**TASK REQUIREMENTS:**
Every single entry below should be reproduced verbatim.
*** Begin section ***
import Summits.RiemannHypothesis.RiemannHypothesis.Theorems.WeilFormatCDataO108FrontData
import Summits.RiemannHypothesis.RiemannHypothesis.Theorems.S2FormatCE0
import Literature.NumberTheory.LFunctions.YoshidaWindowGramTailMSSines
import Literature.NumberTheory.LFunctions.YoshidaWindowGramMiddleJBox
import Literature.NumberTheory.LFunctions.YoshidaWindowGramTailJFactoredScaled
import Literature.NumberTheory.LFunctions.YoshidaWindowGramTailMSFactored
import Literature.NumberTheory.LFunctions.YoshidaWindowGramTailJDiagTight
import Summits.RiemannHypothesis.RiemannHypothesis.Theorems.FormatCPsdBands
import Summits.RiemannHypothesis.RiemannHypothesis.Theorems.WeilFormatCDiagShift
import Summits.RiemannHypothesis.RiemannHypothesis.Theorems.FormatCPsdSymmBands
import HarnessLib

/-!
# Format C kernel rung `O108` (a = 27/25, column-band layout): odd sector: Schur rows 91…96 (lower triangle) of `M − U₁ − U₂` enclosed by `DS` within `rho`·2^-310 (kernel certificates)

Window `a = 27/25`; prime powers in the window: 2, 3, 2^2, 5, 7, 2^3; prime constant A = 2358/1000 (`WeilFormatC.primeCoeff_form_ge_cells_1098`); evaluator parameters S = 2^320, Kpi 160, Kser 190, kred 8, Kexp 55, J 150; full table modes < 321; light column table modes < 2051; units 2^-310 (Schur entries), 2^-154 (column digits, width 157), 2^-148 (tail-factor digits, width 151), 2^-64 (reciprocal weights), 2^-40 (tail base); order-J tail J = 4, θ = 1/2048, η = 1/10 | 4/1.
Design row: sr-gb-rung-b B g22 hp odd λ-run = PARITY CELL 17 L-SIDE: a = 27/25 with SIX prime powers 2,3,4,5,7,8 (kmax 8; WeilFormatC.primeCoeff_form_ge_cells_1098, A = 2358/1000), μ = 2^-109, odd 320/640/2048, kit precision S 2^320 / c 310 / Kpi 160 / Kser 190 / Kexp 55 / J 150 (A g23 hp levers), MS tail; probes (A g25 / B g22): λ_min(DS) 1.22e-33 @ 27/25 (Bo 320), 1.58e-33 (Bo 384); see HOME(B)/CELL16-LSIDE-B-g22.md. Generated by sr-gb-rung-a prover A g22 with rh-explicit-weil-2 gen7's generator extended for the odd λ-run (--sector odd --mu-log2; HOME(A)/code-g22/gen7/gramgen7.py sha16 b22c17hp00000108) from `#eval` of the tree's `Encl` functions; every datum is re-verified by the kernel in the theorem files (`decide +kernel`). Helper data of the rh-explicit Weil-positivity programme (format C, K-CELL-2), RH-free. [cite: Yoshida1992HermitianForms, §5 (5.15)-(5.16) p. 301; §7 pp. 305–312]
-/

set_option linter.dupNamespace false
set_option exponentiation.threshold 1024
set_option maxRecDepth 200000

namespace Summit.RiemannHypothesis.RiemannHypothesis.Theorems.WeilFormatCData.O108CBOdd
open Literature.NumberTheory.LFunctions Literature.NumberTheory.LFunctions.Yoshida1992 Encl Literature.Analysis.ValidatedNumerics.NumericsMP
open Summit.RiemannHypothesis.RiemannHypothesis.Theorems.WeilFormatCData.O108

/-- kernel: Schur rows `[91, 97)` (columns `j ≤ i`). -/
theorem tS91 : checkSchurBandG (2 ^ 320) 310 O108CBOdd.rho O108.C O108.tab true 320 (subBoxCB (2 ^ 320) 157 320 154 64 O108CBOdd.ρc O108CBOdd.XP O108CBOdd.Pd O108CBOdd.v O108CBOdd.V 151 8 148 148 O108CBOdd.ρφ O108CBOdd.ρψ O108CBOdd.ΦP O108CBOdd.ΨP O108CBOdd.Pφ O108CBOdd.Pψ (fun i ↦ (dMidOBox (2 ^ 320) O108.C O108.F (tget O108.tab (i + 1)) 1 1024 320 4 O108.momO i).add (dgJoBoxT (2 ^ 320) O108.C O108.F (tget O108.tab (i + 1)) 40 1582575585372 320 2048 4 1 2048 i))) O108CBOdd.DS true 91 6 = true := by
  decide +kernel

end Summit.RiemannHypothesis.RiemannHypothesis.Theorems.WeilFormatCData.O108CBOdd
*** End section ***
**FINAL ANSWER:**
import Summits.RiemannHypothesis.RiemannHypothesis.Theorems.WeilFormatCDataO108FrontData
import Summits.RiemannHypothesis.RiemannHypothesis.Theorems.S2FormatCE0
import Literature.NumberTheory.LFunctions.YoshidaWindowGramTailMSSines
import Literature.NumberTheory.LFunctions.YoshidaWindowGramMiddleJBox
import Literature.NumberTheory.LFunctions.YoshidaWindowGramTailJFactoredScaled
import Literature.NumberTheory.LFunctions.YoshidaWindowGramTailMSFactored
import Literature.NumberTheory.LFunctions.YoshidaWindowGramTailJDiagTight
import Summits.RiemannHypothesis.RiemannHypothesis.Theorems.FormatCPsdBands
import Summits.RiemannHypothesis.RiemannHypothesis.Theorems.WeilFormatCDiagShift
import Summits.RiemannHypothesis.RiemannHypothesis.Theorems.FormatCPsdSymmBands
import HarnessLib

/-!
# Format C kernel rung `O108` (a = 27/25, column-band layout): odd sector: Schur rows 91…96 (lower triangle) of `M − U₁ − U₂` enclosed by `DS` within `rho`·2^-310 (kernel certificates)

Window `a = 27/25`; prime powers in the window: 2, 3, 2^2, 5, 7, 2^3; prime constant A = 2358/1000 (`WeilFormatC.primeCoeff_form_ge_cells_1098`); evaluator parameters S = 2^320, Kpi 160, Kser 190, kred 8, Kexp 55, J 150; full table modes < 321; light column table modes < 2051; units 2^-310 (Schur entries), 2^-154 (column digits, width 157), 2^-148 (tail-factor digits, width 151), 2^-64 (reciprocal weights), 2^-40 (tail base); order-J tail J = 4, θ = 1/2048, η = 1/10 | 4/1.
Design row: sr-gb-rung-b B g22 hp odd λ-run = PARITY CELL 17 L-SIDE: a = 27/25 with SIX prime powers 2,3,4,5,7,8 (kmax 8; WeilFormatC.primeCoeff_form_ge_cells_1098, A = 2358/1000), μ = 2^-109, odd 320/640/2048, kit precision S 2^320 / c 310 / Kpi 160 / Kser 190 / Kexp 55 / J 150 (A g23 hp levers), MS tail; probes (A g25 / B g22): λ_min(DS) 1.22e-33 @ 27/25 (Bo 320), 1.58e-33 (Bo 384); see HOME(B)/CELL16-LSIDE-B-g22.md. Generated by sr-gb-rung-a prover A g22 with rh-explicit-weil-2 gen7's generator extended for the odd λ-run (--sector odd --mu-log2; HOME(A)/code-g22/gen7/gramgen7.py sha16 b22c17hp00000108) from `#eval` of the tree's `Encl` functions; every datum is re-verified by the kernel in the theorem files (`decide +kernel`). Helper data of the rh-explicit Weil-positivity programme (format C, K-CELL-2), RH-free. [cite: Yoshida1992HermitianForms, §5 (5.15)-(5.16) p. 301; §7 pp. 305–312]
-/

set_option linter.dupNamespace false
set_option exponentiation.threshold 1024
set_option maxRecDepth 200000

namespace Summit.RiemannHypothesis.RiemannHypothesis.Theorems.WeilFormatCData.O108CBOdd
open Literature.NumberTheory.LFunctions Literature.NumberTheory.LFunctions.Yoshida1992 Encl Literature.Analysis.ValidatedNumerics.NumericsMP
open Summit.RiemannHypothesis.RiemannHypothesis.Theorems.WeilFormatCData.O108

/-- kernel: Schur rows `[91, 97)` (columns `j ≤ i`). -/
theorem tS91 : checkSchurBandG (2 ^ 320) 310 O108CBOdd.rho O108.C O108.tab true 320 (subBoxCB (2 ^ 320) 157 320 154 64 O108CBOdd.ρc O108CBOdd.XP O108CBOdd.Pd O108CBOdd.v O108CBOdd.V 151 8 148 148 O108CBOdd.ρφ O108CBOdd.ρψ O108CBOdd.ΦP O108CBOdd.ΨP O108CBOdd.Pφ O108CBOdd.Pψ (fun i ↦ (dMidOBox (2 ^ 320) O108.C O108.F (tget O108.tab (i + 1)) 1 1024 320 4 O108.momO i).add (dgJoBoxT (2 ^ 320) O108.C O108.F (tget O108.tab (i + 1)) 40 1582575585372 320 2048 4 1 2048 i))) O108CBOdd.DS true 91 6 = true := by
  decide +kernel

end Summit.RiemannHypothesis.RiemannHypothesis.Theorems.WeilFormatCData.O108CBOdd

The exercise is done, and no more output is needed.